Bofferbrauer2 said:
For the record, it's DEUS EX, not DUES EX
(...) |
You know, when I read that it finally clicked that the title was a reference to "deus ex machina". For some reason I never realized that before, LOL.
Jaicee said:
Cultural Impact: Tony Hawk's Pro Skater 2 for the same reasons I described in the 1999 thread. It impacted the culture for a highly memorable moment in time well beyond the gaming space. Favorite Games: I'm phrasing it that way because I can't choose. The year 2000 in my mind is a massively underrated year in the history of gaming. It literally saw the release of all of my favorite games from that console generation: both of my favorite PlayStation games, Vagrant Story and Final Fantasy IX, both of my favorite Nintendo 64 games, Perfect Dark and The Legend of Zelda: Majora's Mask, and also my favorite Dreamcast game, Jet Grind Radio, a.k.a. Jet Set Radio for those outside the U.S., and I really can't choose between them, I'm afraid. Hell, it even included a computer favorite of mine in American McGee's Alice and my favorite Nancy Drew game, Message in a Haunted Mansion! Other Thoughts: My mind always instinctively frames the year 2000 as sort of the peak Dreamcast year more than anything, where Sega unleashed so many clever new titles on the world, like Crazy Taxi (which came out in 2000 here in the U.S.), Seaman, Space Channel 5, Jet Grind Radio, and Shenmue (also a 2000 game here in the U.S.), to name a few examples, along with their launch of the Dreamcast's online play service, which, while not Sega's first or second attempt at that, was the first console online play service to really take off. (Most Americans finally had internet access by the year 2000.) It just felt like a Dreamcast kinda year at the time, like Sega was really making a comeback. Then the news came at the end of the year that actually they were giving up and dropping out of the console biz. That shocked me! While I wouldn't say I was a superfan, I'd grown up with Sega and the Dreamcast seemed like a success! But it turned out they were actually losing money hand over fist. Wow. I hadn't seen that coming at all. What would the gaming world be like without Sega in the console-making business? |
I kind of wrote off the Dreamcast at the time, but then several years ago I got interested in what happened, and it kind of shocked me. The Dreamcast actually produced a fairly impressive library of games in roughly 2 years worth of time. I think if Sega could have stayed in the console business (i.e. their business side wasn't stupid), then the Dreamcast would have ended up the #2 console of Generation 6 (but still way behind the PS2).

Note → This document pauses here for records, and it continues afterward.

import Literature.Probability.RandomPlanarGeometry.ChordalCurveFamily
import Literature.Probability.LatticeModels.DobrushinDiscretisation

/-!
# Drefute note (Lean part): orientation reversal of a Dobrushin domain and the hidden
# arc-swap obligation inside STUBS 6–7 of line `crosscut-dictionary` (crux `LagHandOff`)

Refuter `drefute` (`refuter-drefute-stmt-CriticalPhenomena-10268-0`), companion of
`Negative-notes/FreeAxioms.md`.  Restores to the tree the orientation-reversal construction of
cdisprove g2 (`reverseDobrushin`; lost — it never reached the tree path, see `Disproof.lean`
§Cycle 3, provenance note) and records as theorems:

* `reverse D` — the SAME carrier with the SAME marked points `a = D.pt 0`, `b = D.pt 1`, the
  boundary loop run backwards (`carrier_reverse`, `pt_reverse_zero`, `pt_reverse_one`);
  `arc_reverse_zero : (reverse D).arc 0 = D.arc 1`, `arc_reverse_one : (reverse D).arc 1 = D.arc 0`
  — the two boundary arcs are SWAPPED.
* `eq_of_isLocal`, `eq_of_isDomainMarkov` — each of the two axioms concluded by
  `stub_freeAxioms` (its `IsLocal` conjunct; `stopAt ∅ = id`, as in `Disproof.lean`
  `eq_of_isLocal_of_carrier_eq`) and by `stub_markovPassage` (`IsDomainMarkov`, through
  `IsMarkovExtension.initial` + `.domain`) forces ON ITS OWN `P (reverse D) = P D`.
* `tendsto_arcA_of_reverse` — a `ℤ²`-discretisation family of `reverse D` has its WIRED data
  arc converging to `D.arc 1 = (ba)`: `HandsOff` (line file) therefore pins
  `lawFamily Ψ μ (reverse D)` to the subsequential limit of bond-`ℤ²` interfaces with the wiring
  SWAPPED (`(ba)` open, `(ab)` dual-wired), and `lawFamily Ψ μ D` to the `(ab)`-wired limit
  (`bondInterfaceIn` reads `D` only through `D.pt 0`, `D.pt 1`, which `reverse` preserves).

So STUB 6 and STUB 7 each contain the obligation "swapped-wiring interface laws of every
Dobrushin domain have the same limit along every quad-convergent mesh sequence".  On bond-`ℤ²`
the mechanism is self-duality, which lands on the DUAL lattice `δℤ² + δ(1+i)/2`, i.e. on the
interfaces of the translated domain `D - δ(1+i)/2` drawn on `δℤ²`, which
`IsCrosscutDictionary.handsOff` (lattice `δℤ²` only; `Ω_eq : (E δ).Ω = D.carrier` exactly) does
not cover — see the `.md` note for the two proposed repairs.  Nothing here refutes a stub.
-/

noncomputable section

open Set MeasureTheory Filter Topology

namespace Summit.CriticalPhenomena.CardyFormulaZ2.Cruxes.LagHandOff.Drefute

open Literature.Probability.RandomPlanarGeometry Literature.Probability.LatticeModels

/-! ### Periodicity bookkeeping for the boundary loop -/

/-- The boundary loop only sees the fractional part of the parameter. -/
theorem boundary_fract (D : JordanDomain) (s : ℝ) : D.boundary (Int.fract s) = D.boundary s := by
  rw [← Int.self_sub_floor]
  simpa using D.periodic_boundary.sub_int_mul_eq ⌊s⌋ (x := s)

/-- Injectivity of the boundary loop modulo the period: equal boundary points have parameters
differing by an integer. -/
theorem exists_int_of_boundary_eq (D : JordanDomain) {s t : ℝ} (h : D.boundary s = D.boundary t) :
    ∃ z : ℤ, s - t = z := by
  rw [← boundary_fract D s, ← boundary_fract D t] at h
  have hs : Int.fract s ∈ Ico (0 : ℝ) 1 := ⟨Int.fract_nonneg s, Int.fract_lt_one s⟩
  have ht : Int.fract t ∈ Ico (0 : ℝ) 1 := ⟨Int.fract_nonneg t, Int.fract_lt_one t⟩
  exact Int.fract_eq_fract.1 (D.injOn_boundary hs ht h)

/-- Shifting a parameter interval by the period does not change its image on the boundary. -/
theorem image_boundary_Icc_add_one (D : JordanDomain) (u v : ℝ) :
    D.boundary '' Icc u v = D.boundary '' Icc (u + 1) (v + 1) := by
  rw [← image_add_const_Icc, image_image]
  exact image_congr fun x _ => (D.periodic_boundary x).symm

/-! ### Orientation reversal -/

/-- **Orientation reversal** of a Dobrushin domain: the same carrier, the boundary loop
`t ↦ ∂D (mark 0 - t)` run backwards from `a`, marks `0` (at `a`) and `1 + mark 0 - mark 1`
(at `b`).  Same `a`, `b`; the arcs `(ab)` and `(ba)` are exchanged (`arc_reverse_zero/one`). -/
def reverse (D : DobrushinDomain) : DobrushinDomain where
  carrier := D.carrier
  boundary := fun t => D.boundary (D.mark 0 - t)
  isOpen := D.isOpen
  isBounded := D.isBounded
  isConnected := D.isConnected
  continuous_boundary := D.continuous_boundary.comp (continuous_const.sub continuous_id)
  periodic_boundary := fun t => by
    show D.boundary (D.mark 0 - (t + 1)) = D.boundary (D.mark 0 - t)
    rw [show D.mark 0 - (t + 1) = (D.mark 0 - t) - 1 by ring]
    exact D.periodic_boundary.sub_eq (D.mark 0 - t)
  injOn_boundary := by
    intro s hs t ht h
    obtain ⟨z, hz⟩ := exists_int_of_boundary_eq D.toJordanDomain h
    have h1 : (-1 : ℝ) < ((z : ℤ) : ℝ) := by linarith [hs.1, hs.2, ht.1, ht.2]
    have h2 : ((z : ℤ) : ℝ) < 1 := by linarith [hs.1, hs.2, ht.1, ht.2]
    have hz1 : (-1 : ℤ) < z := by exact_mod_cast h1
    have hz2 : z < 1 := by exact_mod_cast h2
    have hz0 : z = 0 := by omega
    rw [hz0, Int.cast_zero] at hz
    linarith
  range_boundary := by
    have hsurj : Function.Surjective fun t : ℝ => D.mark 0 - t :=
      fun y => ⟨D.mark 0 - y, sub_sub_cancel _ _⟩
    rw [show (fun t => D.boundary (D.mark 0 - t)) = D.boundary ∘ fun t => D.mark 0 - t from rfl,
      hsurj.range_comp]
    exact D.range_boundary
  mark := ![0, 1 + D.mark 0 - D.mark 1]
  strictMono_mark := by
    have h01 : D.mark 0 < D.mark 1 := D.strictMono_mark (show (0 : Fin 2) < 1 by decide)
    have h1 : D.mark 1 < 1 := (D.mark_mem 1).2
    have h0 : 0 ≤ D.mark 0 := (D.mark_mem 0).1
    refine Fin.strictMono_iff_lt_succ.2 fun k => ?_
    fin_cases k
    show (0 : ℝ) < 1 + D.mark 0 - D.mark 1
    linarith
  mark_mem := by
    have h01 : D.mark 0 < D.mark 1 := D.strictMono_mark (show (0 : Fin 2) < 1 by decide)
    have h0 : 0 ≤ D.mark 0 := (D.mark_mem 0).1
    have h1 : D.mark 1 < 1 := (D.mark_mem 1).2
    intro k
    fin_cases k
    · exact ⟨le_rfl, zero_lt_one⟩
    · show 1 + D.mark 0 - D.mark 1 ∈ Ico (0 : ℝ) 1
      exact ⟨by linarith, by linarith⟩

variable (D : DobrushinDomain)

/-- Same carrier. -/
@[simp] theorem carrier_reverse : (reverse D).carrier = D.carrier := rfl

/-- Same boundary loop, reversed. -/
@[simp] theorem boundary_reverse (t : ℝ) : (reverse D).boundary t = D.boundary (D.mark 0 - t) := rfl

@[simp] theorem mark_reverse_zero : (reverse D).mark 0 = 0 := rfl

@[simp] theorem mark_reverse_one : (reverse D).mark 1 = 1 + D.mark 0 - D.mark 1 := rfl

/-- Same first marked point `a`. -/
@[simp] theorem pt_reverse_zero : (reverse D).pt 0 = D.pt 0 := by
  simp [MarkedDomain.pt]

/-- Same second marked point `b`. -/
@[simp] theorem pt_reverse_one : (reverse D).pt 1 = D.pt 1 := by
  simp only [MarkedDomain.pt, boundary_reverse, mark_reverse_one]
  rw [show D.mark 0 - (1 + D.mark 0 - D.mark 1) = D.mark 1 - 1 by ring]
  exact D.periodic_boundary.sub_eq (D.mark 1)

theorem nextMark_zero (G : DobrushinDomain) : G.nextMark 0 = G.mark 1 := by
  unfold MarkedDomain.nextMark
  rw [dif_pos (by decide)]
  exact congrArg G.mark (Fin.ext (by simp))

theorem nextMark_one (G : DobrushinDomain) : G.nextMark 1 = G.mark 0 + 1 := by
  unfold MarkedDomain.nextMark
  rw [dif_neg (by decide)]
  exact congrArg (fun i : Fin 2 => G.mark i + 1) (Fin.ext (by simp))

/-- **The arcs are swapped, I**: the arc `(ab)` of the reversed domain is the arc `(ba)` of `D`. -/
theorem arc_reverse_zero : (reverse D).arc 0 = D.arc 1 := by
  simp only [MarkedDomain.arc, nextMark_zero, nextMark_one, mark_reverse_zero, mark_reverse_one]
  rw [show (reverse D).boundary = fun t => D.boundary (D.mark 0 - t) from rfl,
    ← image_image D.boundary (fun t => D.mark 0 - t), image_const_sub_Icc,
    image_boundary_Icc_add_one D.toJordanDomain (D.mark 0 - (1 + D.mark 0 - D.mark 1)) (D.mark 0 - 0)]
  congr 2 <;> ring

/-- **The arcs are swapped, II**: the arc `(ba)` of the reversed domain is the arc `(ab)` of `D`. -/
theorem arc_reverse_one : (reverse D).arc 1 = D.arc 0 := by
  simp only [MarkedDomain.arc, nextMark_zero, nextMark_one, mark_reverse_zero, mark_reverse_one]
  rw [show (reverse D).boundary = fun t => D.boundary (D.mark 0 - t) from rfl,
    ← image_image D.boundary (fun t => D.mark 0 - t), image_const_sub_Icc,
    image_boundary_Icc_add_one D.toJordanDomain (D.mark 0 - (0 + 1))
      (D.mark 0 - (1 + D.mark 0 - D.mark 1))]
  congr 2 <;> ring

/-! ### Each of `IsLocal`, `IsDomainMarkov` alone forces wiring-orientation blindness -/

/-- Stopping at the empty set stops nothing (curve level). -/
theorem Curve.stopAt_empty (c : Curve ℂ) : c.stopAt (∅ : Set ℂ) = c := by
  have hparam : c.hitParam (∅ : Set ℂ) = 1 := by
    apply le_antisymm (c.hitParam_mem_Icc ∅).2
    apply le_csInf ⟨1, c.one_mem_hitSet ∅⟩
    rintro t (⟨_h, ht⟩ | ht)
    · exact absurd ht (Set.notMem_empty _)
    · rw [Set.mem_singleton_iff.1 ht]
  refine Curve.ext (ContinuousMap.ext fun s => ?_)
  change (c.stopAt ∅) s = c s
  rw [Curve.stopAt_apply, hparam, one_mul, Set.projIcc_val]

/-- Stopping at the empty set stops nothing (curve-class level). -/
theorem CurveClass.stopAt_empty (γ : CurveClass ℂ) : γ.stopAt (∅ : Set ℂ) = γ := by
  change CurveClass.mk (γ.out.stopAt ∅) = γ
  rw [Curve.stopAt_empty, CurveClass.mk_out]

/-- **`IsLocal` alone ⇒ `P (reverse D) = P D`** (`D' := reverse D ⊆ D`, same marked points,
stopping set `closure (D ∖ D) = ∅`).  Cf. `Disproof.lean`, `eq_of_isLocal_of_carrier_eq`. -/
theorem eq_of_isLocal {P : ChordalFamily} (hP : P.IsLocal) (D : DobrushinDomain) :
    P (reverse D) = P D := by
  have hempty : closure (D.carrier \ (reverse D).carrier) = ∅ := by
    rw [carrier_reverse, sdiff_self]; exact closure_empty
  have hpre : ∀ T : Set (CurveClass ℂ), CurveClass.stopAt (∅ : Set ℂ) ⁻¹' T = T := by
    intro T; ext γ; simp [CurveClass.stopAt_empty]
  ext T hT
  have h := hP D (reverse D) (carrier_reverse D).le (pt_reverse_zero D) (pt_reverse_one D) T hT
  rw [hempty, hpre] at h
  exact h

/-- The remaining domain only reads the carrier and the target point. -/
theorem remainingDomain_reverse (past : CurveClass ℂ) :
    remainingDomain (reverse D) past = remainingDomain D past := by
  simp only [remainingDomain, carrier_reverse, pt_reverse_one]

/-- **`IsDomainMarkov` alone ⇒ `P (reverse D) = P D`**: by `initial`, `P G = Q G (const a)`,
and by `domain` the kernel `Q G past` reads `G` only through `(remainingDomain G past, D.pt 1)`,
which `reverse` preserves. -/
theorem eq_of_isDomainMarkov {P : ChordalFamily} (hP : P.IsDomainMarkov) (D : DobrushinDomain) :
    P (reverse D) = P D := by
  obtain ⟨Q, hQ⟩ := hP
  rw [← hQ.initial (reverse D), ← hQ.initial D, pt_reverse_zero]
  exact hQ.domain (reverse D) D _ _ (remainingDomain_reverse D _) rfl (pt_reverse_one D)

/-- Hence so does the bundle `IsLocalMarkovChordalFamily` (twice over). -/
theorem eq_of_isLocalMarkovChordalFamily {P : ChordalFamily} (hP : IsLocalMarkovChordalFamily P)
    (D : DobrushinDomain) : P (reverse D) = P D :=
  eq_of_isLocal hP.isLocal D

/-! ### What `HandsOff` pins for the reversed domain: the wiring is swapped -/

/-- A `ℤ²`-discretisation family of `reverse D` has its WIRED data arcs `arcA` converging to
`(ba) = D.arc 1` and its dual-wired arcs `arcB` to `(ab) = D.arc 0` (the opposite of a family of
`D`), with the same carrier, mesh, marked points and admissibility clauses.  Since
`bondInterfaceIn G (E δ)` reads `G` only through `G.pt 0`, `G.pt 1` (orientation of the polyline),
the interfaces it feeds to `HandsOff` for `reverse D` are the bond-`ℤ²` explorations of the
carrier of `D` from `a` to `b` WITH THE WIRED ARC SWAPPED. -/
theorem tendsto_arcs_of_reverse {E : ℝ → DiscreteDobrushin}
    (h : ZdDiscretisationFamily (reverse D) E) :
    Tendsto (fun δ => Metric.hausdorffEDist (E δ).arcA (D.arc 1)) (𝓝[>] 0) (𝓝 0) ∧
      Tendsto (fun δ => Metric.hausdorffEDist (E δ).arcB (D.arc 0)) (𝓝[>] 0) (𝓝 0) ∧
      (∀ δ, (E δ).Ω = D.carrier) ∧
      Tendsto (fun δ => Metric.hausdorffEDist (medialPoint δ '' (E δ).zdABEdges) {D.pt 0, D.pt 1})
        (𝓝[>] 0) (𝓝 0) := by
  refine ⟨?_, ?_, fun δ => h.Ω_eq δ, ?_⟩
  · simpa only [arc_reverse_zero] using h.tendsto_arcA
  · simpa only [arc_reverse_one] using h.tendsto_arcB
  · simpa only [pt_reverse_zero, pt_reverse_one] using h.tendsto_zdABEdges

/-- Conversely, swapping the two data arcs of a `ℤ²`-discretisation family of `D` gives a
`ℤ²`-discretisation family of `reverse D` (admissibility is symmetric in the two arcs). -/
theorem zdDiscretisationFamily_reverse_swap {E : ℝ → DiscreteDobrushin}
    (h : ZdDiscretisationFamily D E) :
    ZdDiscretisationFamily (reverse D) (fun δ => ⟨(E δ).Ω, (E δ).δ, (E δ).arcB, (E δ).arcA⟩) := by
  -- the swapped data have the same square-lattice boundary; their discrete arcs are exchanged
  have hA : ∀ δ, DiscreteDobrushin.zdArcA ⟨(E δ).Ω, (E δ).δ, (E δ).arcB, (E δ).arcA⟩ = (E δ).zdArcB :=
    fun δ => rfl
  have hB : ∀ δ, DiscreteDobrushin.zdArcB ⟨(E δ).Ω, (E δ).δ, (E δ).arcB, (E δ).arcA⟩ = (E δ).zdArcA :=
    fun δ => rfl
  have hbd : ∀ δ, DiscreteDobrushin.zdBoundary ⟨(E δ).Ω, (E δ).δ, (E δ).arcB, (E δ).arcA⟩ =
      (E δ).zdBoundary := fun δ => rfl
  have hAB : ∀ δ, DiscreteDobrushin.zdABEdges ⟨(E δ).Ω, (E δ).δ, (E δ).arcB, (E δ).arcA⟩ =
      (E δ).zdABEdges := by
    intro δ
    ext e
    simp only [DiscreteDobrushin.mem_zdABEdges_iff, hA, hB]
    constructor
    · rintro ⟨he, hx, hy⟩; exact ⟨he, hy, hx⟩
    · rintro ⟨he, hx, hy⟩; exact ⟨he, hy, hx⟩
  have hinner : ∀ δ f, DiscreteDobrushin.IsInnerFace ⟨(E δ).Ω, (E δ).δ, (E δ).arcB, (E δ).arcA⟩ f ↔
      (E δ).IsInnerFace f := fun δ f => Iff.rfl
  refine
    { Ω_eq := fun δ => h.Ω_eq δ
      δ_eq := fun δ => h.δ_eq δ
      tendsto_arcA := by simpa only [arc_reverse_zero] using h.tendsto_arcB
      tendsto_arcB := by simpa only [arc_reverse_one] using h.tendsto_arcA
      tendsto_zdABEdges := by
        simpa only [hAB, pt_reverse_zero, pt_reverse_one] using h.tendsto_zdABEdges
      eventually_isZdAdmissible := ?_ }
  filter_upwards [h.eventually_isZdAdmissible] with δ hadm
  exact
    { isBounded := hadm.isBounded
      delta_pos := hadm.delta_pos
      zdArcA_nonempty := by rw [hA]; exact hadm.zdArcB_nonempty
      zdArcB_nonempty := by rw [hB]; exact hadm.zdArcA_nonempty
      disjoint := by rw [hA, hB]; exact hadm.disjoint.symm
      zdBoundary_subset := by
        rw [hA, hB, hbd, Set.union_comm]; exact hadm.zdBoundary_subset
      ncard_zdABEdges_eq_two := by rw [hAB]; exact hadm.ncard_zdABEdges_eq_two
      zdABEdges_inner := by
        intro e he
        rw [hAB] at he
        simpa only [hinner] using hadm.zdABEdges_inner e he }

end Summit.CriticalPhenomena.CardyFormulaZ2.Cruxes.LagHandOff.Drefute

end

Basically their development side was doing some really impressive stuff (Shenmue, Phantasy Star Online, all of their arcade ports, etc...), and I think it was because the Saturn was such a flop. If you think of Nintendo's two biggest failures, the GameCube and Wii U, they were followed by Nintendo's two biggest successes, the Wii and the Switch. I think this sort of thing was happening with the Saturn and the Dreamcast, at least on the development side.

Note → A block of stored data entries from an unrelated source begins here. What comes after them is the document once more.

import Mathlib
import Literature.Computability.AlgebraicComplexity.NewtonPolygonTauTransfer

/-!
# Crux `WordPerSuperPoly` (stmt-ValiantsHypothesis-6626), line `Sketch` — stub `stub_wordSubstTerm`
# (T1): affine elementary words specialise under term substitutions

Supports `Summit.ValiantsHypothesis.ValiantsHypothesis.Theses.ElementaryWordLength.WordPerSuperPoly`
(route `ElementaryWordLength`), line `Sketch` (card `newton-shadow-word-tau`), registered stub T1.

A letter of a crux word is `l : Fin 3 × Fin 3 × ℂ × Option σ`, read as the elementary matrix
`E_{l.1 l.2.1}(λ)` (`l.2.2.2 = none`) or `E_{l.1 l.2.1}(λ · x_s)` (`l.2.2.2 = some s`), `λ = l.2.2.1`,
i.e. `Matrix.transvection l.1 l.2.1 (C λ * l.2.2.2.elim 1 X)` over `MvPolynomial σ ℂ`; a sparse
bivariate letter `(i, j, μ, (a, b))` is `E_{ij}(μ · X^a Y^b)` over `ℂ[X, Y] = MvPolynomial (Fin 2) ℂ`
(`X = X 0`, `Y = X 1`).  If every `v s` is a term, `v s = monomial (m s) (c s) = c_s X^{m_s 0} Y^{m_s 1}`,
then applying the algebra hom `aeval v` entrywise (`Matrix.map`) to a word whose matrix is
`E_13(f)` gives the sparse bivariate word with letters
`(i, j, λ, none) ↦ (i, j, λ, (0, 0))`, `(i, j, λ, some s) ↦ (i, j, λ c_s, (m_s 0, m_s 1))`
(same length, same index pairs), whose matrix is `E_13(f(v))`; its `(0, 2)` entry is `aeval v f`.
Pure algebra over Mathlib (`Matrix.map_mul`, `Matrix.map_one`, `Matrix.map_single`,
`MvPolynomial.monomial_eq`) plus the definition `IsMvTerm` of the tree
(`Literature/Computability/AlgebraicComplexity/NewtonPolygonTauTransfer.lean`).
-/

-- `Summit.ValiantsHypothesis.ValiantsHypothesis.…` is the tree's mandated single-conjunct layout.
set_option linter.dupNamespace false

namespace Summit.ValiantsHypothesis.ValiantsHypothesis.Theorems.ElementaryWordLengthWordPerSuperPoly

open MvPolynomial Literature.Computability.AlgebraicComplexity

/-- `wordProd⟦w⟧` (local notation, not a definition; verbatim the line skeleton's): the matrix of a
crux word `w` — the product of its letters `E_{ij}(c)` (`none`) / `E_{ij}(c·x_s)` (`some s`). -/
local notation3 (prettyPrint := false) "wordProd⟦" w "⟧" =>
  List.prod (List.map (fun l =>
    Matrix.transvection l.1 l.2.1 (MvPolynomial.C l.2.2.1 * l.2.2.2.elim 1 MvPolynomial.X)) w)

/-- `sparseEntry⟦w⟧` (local notation, not a definition; verbatim the line skeleton's): the `(0,2)`
entry of the product of a sparse bivariate word, letters `(i, j, c, (a, b)) ↦ E_{ij}(c · x^a y^b)`. -/
local notation3 (prettyPrint := false) "sparseEntry⟦" w "⟧" =>
  List.prod (List.map (fun l : Fin 3 × Fin 3 × ℂ × (ℕ × ℕ) =>
    Matrix.transvection l.1 l.2.1
      (MvPolynomial.C l.2.2.1 * (MvPolynomial.X 0 ^ l.2.2.2.1 * MvPolynomial.X 1 ^ l.2.2.2.2) :
        MvPolynomial (Fin 2) ℂ)) w) 0 2

namespace WordSubstTerm

/-- A ring homomorphism applied entrywise maps a transvection `E_{ij}(c) = 1 + c e_{ij}` to the
transvection `E_{ij}(g c)`. [folklore] -/
theorem transvection_map {n R S F : Type*} [DecidableEq n] [CommRing R] [CommRing S]
    [FunLike F R S] [RingHomClass F R S] (g : F) (i j : n) (c : R) :
    (Matrix.transvection i j c).map g = Matrix.transvection i j (g c) := by
  rw [Matrix.transvection, Matrix.transvection, Matrix.map_add _ (map_add g),
    Matrix.map_one g (map_zero g) (map_one g), Matrix.map_single]

/-- The `(i, j)` entry of the transvection `E_{ij}(c)` is `c` when `i ≠ j`. [folklore] -/
theorem transvection_apply_of_ne {n R : Type*} [DecidableEq n] [CommRing R] {i j : n} (h : i ≠ j)
    (c : R) : Matrix.transvection i j c i j = c := by
  rw [Matrix.transvection, Matrix.add_apply, Matrix.one_apply_ne h, Matrix.single_apply_same,
    zero_add]

/-- A monomial of `R[X, Y] = MvPolynomial (Fin 2) R` is `c · X^{m 0} Y^{m 1}`. [folklore] -/
theorem monomial_fin_two {R : Type*} [CommSemiring R] (m : Fin 2 →₀ ℕ) (c : R) :
    (monomial m c : MvPolynomial (Fin 2) R) = C c * (X 0 ^ m 0 * X 1 ^ m 1) := by
  rw [monomial_eq, Finsupp.prod_pow, Fin.prod_univ_two]

end WordSubstTerm

open WordSubstTerm

/-- **T1 (words specialise under term substitutions).** If every `v s` is a term
`c · X^a Y^b` of `ℂ[X, Y]`, then substituting `v` for the variables of an affine elementary word
whose matrix is `E_13(f)` gives a sparse bivariate word (letters `E_{ij}(μ X^a Y^b)`), no longer,
with the same off-diagonal index pairs, whose `(0, 2)` entry is `f(v) = aeval v f`: apply the
algebra hom `aeval v` entrywise; `E_{ij}(λ) ↦ E_{ij}(λ)` and
`E_{ij}(λ x_s) ↦ E_{ij}(λ c_s X^{m_s 0} Y^{m_s 1})` when `v s = monomial m_s c_s`. [folklore] -/
theorem stub_wordSubstTerm :
    ∀ {σ : Type} (f : MvPolynomial σ ℂ) (v : σ → MvPolynomial (Fin 2) ℂ),
      (∀ s, IsMvTerm (v s)) →
      ∀ w : List (Fin 3 × Fin 3 × ℂ × Option σ), (∀ l ∈ w, l.1 ≠ l.2.1) →
        wordProd⟦w⟧ = Matrix.transvection (0 : Fin 3) 2 f →
        ∃ w' : List (Fin 3 × Fin 3 × ℂ × (ℕ × ℕ)), w'.length ≤ w.length ∧
          (∀ l ∈ w', l.1 ≠ l.2.1) ∧ sparseEntry⟦w'⟧ = aeval v f := by
  intro σ f v hv w hw hprod
  -- every `v s` is the term `monomial (m s) (c s)`
  have hv' : ∀ s, ∃ (ms : Fin 2 →₀ ℕ) (cs : ℂ), v s = monomial ms cs := hv
  choose m c hmc using hv'
  -- the specialised word: letter map `(i, j, λ, none) ↦ (i, j, λ, (0, 0))`,
  -- `(i, j, λ, some s) ↦ (i, j, λ c_s, (m_s 0, m_s 1))`
  refine ⟨w.map (fun l => (l.1, l.2.1, l.2.2.2.elim l.2.2.1 (fun s => l.2.2.1 * c s),
    l.2.2.2.elim ((0, 0) : ℕ × ℕ) (fun s => (m s 0, m s 1)))), by simp, ?_, ?_⟩
  · intro l hl
    obtain ⟨l', hl', rfl⟩ := List.mem_map.1 hl
    exact hw l' hl'
  · -- each letter maps to the corresponding sparse letter under entrywise `aeval v`
    have hletter : ∀ l : Fin 3 × Fin 3 × ℂ × Option σ,
        (Matrix.transvection l.1 l.2.1
            (MvPolynomial.C l.2.2.1 * l.2.2.2.elim 1 MvPolynomial.X : MvPolynomial σ ℂ)).map
            (MvPolynomial.aeval v) =
          (fun l' : Fin 3 × Fin 3 × ℂ × (ℕ × ℕ) => Matrix.transvection l'.1 l'.2.1
            (MvPolynomial.C l'.2.2.1 *
              (MvPolynomial.X 0 ^ l'.2.2.2.1 * MvPolynomial.X 1 ^ l'.2.2.2.2) :
                MvPolynomial (Fin 2) ℂ))
            ((fun l => (l.1, l.2.1, l.2.2.2.elim l.2.2.1 (fun s => l.2.2.1 * c s),
              l.2.2.2.elim ((0, 0) : ℕ × ℕ) (fun s => (m s 0, m s 1)))) l) := by
      rintro ⟨i, j, a, _ | s⟩
      · rw [transvection_map]
        congr 1
        simp
      · rw [transvection_map]
        congr 1
        have hs := hmc s
        simp only [Option.elim_some, map_mul, MvPolynomial.aeval_C, MvPolynomial.aeval_X,
          MvPolynomial.algebraMap_eq, hs, monomial_fin_two]
        ring
    -- hence the word maps to the specialised word (entrywise `aeval v` is multiplicative)
    have key : ∀ u : List (Fin 3 × Fin 3 × ℂ × Option σ),
        ((u.map (fun l => Matrix.transvection l.1 l.2.1
          (MvPolynomial.C l.2.2.1 * l.2.2.2.elim 1 MvPolynomial.X))).prod).map
            (MvPolynomial.aeval v) =
        ((u.map (fun l => (l.1, l.2.1, l.2.2.2.elim l.2.2.1 (fun s => l.2.2.1 * c s),
            l.2.2.2.elim ((0, 0) : ℕ × ℕ) (fun s => (m s 0, m s 1))))).map
          (fun l : Fin 3 × Fin 3 × ℂ × (ℕ × ℕ) => Matrix.transvection l.1 l.2.1
            (MvPolynomial.C l.2.2.1 *
              (MvPolynomial.X 0 ^ l.2.2.2.1 * MvPolynomial.X 1 ^ l.2.2.2.2) :
                MvPolynomial (Fin 2) ℂ))).prod := by
      intro u
      induction u with
      | nil =>
        rw [List.map_nil, List.map_nil, List.map_nil, List.prod_nil, List.prod_nil]
        exact Matrix.map_one _ (map_zero _) (map_one _)
      | cons a u ih =>
        rw [List.map_cons, List.prod_cons, Matrix.map_mul, ih, hletter a, List.map_cons,
          List.map_cons, List.prod_cons]
    -- read off the `(0, 2)` entry of `E_13(f)` mapped by `aeval v`
    rw [← key w, hprod, transvection_map]
    exact transvection_apply_of_ne (by decide) _

end Summit.ValiantsHypothesis.ValiantsHypothesis.Theorems.ElementaryWordLengthWordPerSuperPoly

The business side, on the other hand, had lost a ton of money on the Saturn and was majorly in the hole. The only thing keeping Sega going is that their arcade business through most of the 90's was making them good money. But by the end of the 90's the arcades had ended everywhere outside of Japan. And then launching a new console is also very expensive, so the Dreamcast cost them a lot on the front end. But they never made it to the back end. They exited the console market so they couldn't make their money back. Even the PS2 lost money it's first year, but that is fairly normal. The PS2 made all of that money back over time. The Dreamcast didn't have the time to stick it out and make its money back. If the Dreamcast was able to last a normal amount of years, I think it would have made them good money, and it would have had a library better than the XBox or GameCube. That's how I see it anyway.